Restate the lines word for word, from the one containing "(Eventually.of_forall hmaj)" through the last line of the entries below, without any other lines.

^^^^^^^^

/-- Integrability of `u ↦ (1 + c u²)⁻¹` for `c > 0`. -/
theorem integrable_inv_one_add_mul_sq {c : ℝ} (hc : 0 < c) :
    Integrable fun u : ℝ => (1 + c * u ^ 2)⁻¹ := by
  have hsc : 0 < Real.sqrt c := Real.sqrt_pos.2 hc
  have h := integrable_inv_one_add_sq.comp_mul_left' hsc.ne'
  have hfun : (fun x : ℝ => (1 + (Real.sqrt c * x) ^ 2)⁻¹) = fun u : ℝ => (1 + c * u ^ 2)⁻¹ := by
    funext u
    rw [mul_pow, Real.sq_sqrt hc.le]
  rw [hfun] at h
  exact h

/-- `π/√(θ/(2σ²)) = π σ √(2/θ)` (`θ, σ > 0`). -/
theorem pi_div_sqrt_eq {θ σ : ℝ} (hθ : 0 < θ) (hσ : 0 < σ) :
    Real.pi / Real.sqrt (θ / (2 * σ ^ 2)) = Real.pi * σ * Real.sqrt (2 / θ) := by
  have h1 : Real.sqrt (θ / (2 * σ ^ 2)) * (σ * Real.sqrt (2 / θ)) = 1 := by
    have hσ' : σ = Real.sqrt (σ ^ 2) := (Real.sqrt_sq hσ.le).symm
    calc Real.sqrt (θ / (2 * σ ^ 2)) * (σ * Real.sqrt (2 / θ))
        = Real.sqrt (θ / (2 * σ ^ 2)) * Real.sqrt (σ ^ 2) * Real.sqrt (2 / θ) := by rw [← hσ']; ring
      _ = Real.sqrt (θ / (2 * σ ^ 2) * σ ^ 2 * (2 / θ)) := by
          rw [← Real.sqrt_mul (by positivity), ← Real.sqrt_mul (by positivity)]
      _ = 1 := by
          rw [show θ / (2 * σ ^ 2) * σ ^ 2 * (2 / θ) = 1 by field_simp]; simp
  have hpos : 0 < Real.sqrt (θ / (2 * σ ^ 2)) := Real.sqrt_pos.2 (by positivity)
  rw [div_eq_iff hpos.ne']
  calc Real.pi = Real.pi * (Real.sqrt (θ / (2 * σ ^ 2)) * (σ * Real.sqrt (2 / θ))) := by rw [h1, mul_one]
    _ = Real.pi * σ * Real.sqrt (2 / θ) * Real.sqrt (θ / (2 * σ ^ 2)) := by ring

/-- **The `u`-integral of `‖Θ_θ‖` on the line `Im z = b`** (RH-free): for `θ ≥ 2`, `σ = ½ + b ≥ 3`,
`∫ ‖Θ_θ(u + ib)‖ du ≤ (2π)^θ e^{2θε(σ)} σ^{−θ} · π σ √(2/θ)`. -/
theorem integral_norm_limTheta_le_explicit {θ : ℝ} (hθ : 2 ≤ θ) {b : ℝ} (hb : 5 / 2 ≤ b) :
    ∫ u : ℝ, ‖limTheta θ ((u : ℂ) + (b : ℂ) * I)‖ ≤
      (2 * Real.pi) ^ θ * Real.exp (2 * θ * (1 / (6 * (1 / 2 + b) ^ 2) + 1 / (Real.pi * (1 / 2 + b) ^ 3)
          + Real.pi ^ 2 / 6 * (2 : ℝ) ^ (3 - (1 / 2 + b))))
        * (1 / 2 + b) ^ (-θ) * (Real.pi * (1 / 2 + b) * Real.sqrt (2 / θ)) := by
  set σ : ℝ := 1 / 2 + b with hσdef
  set C : ℝ := (2 * Real.pi) ^ θ * Real.exp (2 * θ * (1 / (6 * σ ^ 2) + 1 / (Real.pi * σ ^ 3)
          + Real.pi ^ 2 / 6 * (2 : ℝ) ^ (3 - σ))) * σ ^ (-θ) with hCdef
  have hσ0 : 0 < σ := by rw [hσdef]; linarith
  have hθ0 : 0 < θ := by linarith
  have hc : 0 < θ / (2 * σ ^ 2) := by positivity
  have hmaj : ∀ u : ℝ, ‖limTheta θ ((u : ℂ) + (b : ℂ) * I)‖ ≤ C * (1 + θ / (2 * σ ^ 2) * u ^ 2)⁻¹ :=
    fun u => norm_limTheta_le_explicit hθ hb u
  have hint : Integrable fun u : ℝ => C * (1 + θ / (2 * σ ^ 2) * u ^ 2)⁻¹ :=
    (integrable_inv_one_add_mul_sq hc).const_mul C
  calc ∫ u : ℝ, ‖limTheta θ ((u : ℂ) + (b : ℂ) * I)‖
      ≤ ∫ u : ℝ, C * (1 + θ / (2 * σ ^ 2) * u ^ 2)⁻¹ :=
        integral_mono_of_nonneg (Eventually.of_forall fun u => norm_nonneg _) hint
          (Eventually.of_forall hmaj)
    _ = C * (Real.pi / Real.sqrt (θ / (2 * σ ^ 2))) := by
        rw [integral_const_mul, integral_inv_one_add_mul_sq hc]
    _ = C * (Real.pi * σ * Real.sqrt (2 / θ)) := by rw [pi_div_sqrt_eq hθ0 hσ0]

^^^^^^^^

Answer box:
          (Eventually.of_forall hmaj)
    _ = C * (Real.pi / Real.sqrt (θ / (2 * σ ^ 2))) := by
        rw [integral_const_mul, integral_inv_one_add_mul_sq hc]
    _ = C * (Real.pi * σ * Real.sqrt (2 / θ)) := by rw [pi_div_sqrt_eq hθ0 hσ0]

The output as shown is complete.